**Activity**
Repeat exactly the lines below that lie between the line with "rotor rung: FIN" and the line with "set_option autoImplicit false", counting both of those lines as part of the answer.

**Exercise material**
Start of Block
import Summits.HubbardSuperconductivity.HubbardSuperconductivity.Theorems.AnisotropyChordTransferFibre3FinXDEvalW

/-!
# Route `AnisotropyChord` / H0 rotor rung: FIN per-`L` row-D (KT-2a″) cell facts, `L = 13`, cells 72–73

Kernel facts `xdCellAny0 13 (49/50) la lb aD = true` (in-kernel point tables, zero data; `decide +kernel`) for the combined-cell
grid of `L = 13` (g5 design, 1–2.5 % cells); assembled in `…FinXDThirteen`.  Prover seat `hubbard-h0-rotor-p3` g7; helper for piece A =
stmt-HubbardSuperconductivity-23918 of rung 19089 (`--supports`, helper class).  WHAT THIS IS NOT: nothing here proves superconductivity in the
Hubbard model (rotor TARGET as worded stays FALSE, g15 verdict); kernel facts for ONE hypothesis of ONE conditional reduction.  No sorry.
-/

set_option linter.dupNamespace false
set_option autoImplicit false

namespace Summit.HubbardSuperconductivity.HubbardSuperconductivity.Theorems.AnisotropyChord.Transfer.Fibre3

namespace FinXD

/-- cell 72 of `L = 13` (`cert`). [folklore] -/
theorem xd13_72 : xdCellAny0 13 (49/50 : ℚ) 1992167976655323 2041972176071707 (7/100 : ℚ) = true := by (rw [← xdCellAnyW0_eq]; decide +kernel)

/-- cell 73 of `L = 13` (`cert`). [folklore] -/
theorem xd13_73 : xdCellAny0 13 (49/50 : ℚ) 2041972176071707 2093021480473500 (7/100 : ℚ) = true := by (rw [← xdCellAnyW0_eq]; decide +kernel)

end FinXD

end Summit.HubbardSuperconductivity.HubbardSuperconductivity.Theorems.AnisotropyChord.Transfer.Fibre3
End of Block
**Response to the task**
# Route `AnisotropyChord` / H0 rotor rung: FIN per-`L` row-D (KT-2a″) cell facts, `L = 13`, cells 72–73

Kernel facts `xdCellAny0 13 (49/50) la lb aD = true` (in-kernel point tables, zero data; `decide +kernel`) for the combined-cell
grid of `L = 13` (g5 design, 1–2.5 % cells); assembled in `…FinXDThirteen`.  Prover seat `hubbard-h0-rotor-p3` g7; helper for piece A =
stmt-HubbardSuperconductivity-23918 of rung 19089 (`--supports`, helper class).  WHAT THIS IS NOT: nothing here proves superconductivity in the
Hubbard model (rotor TARGET as worded stays FALSE, g15 verdict); kernel facts for ONE hypothesis of ONE conditional reduction.  No sorry.
-/

set_option linter.dupNamespace false
set_option autoImplicit false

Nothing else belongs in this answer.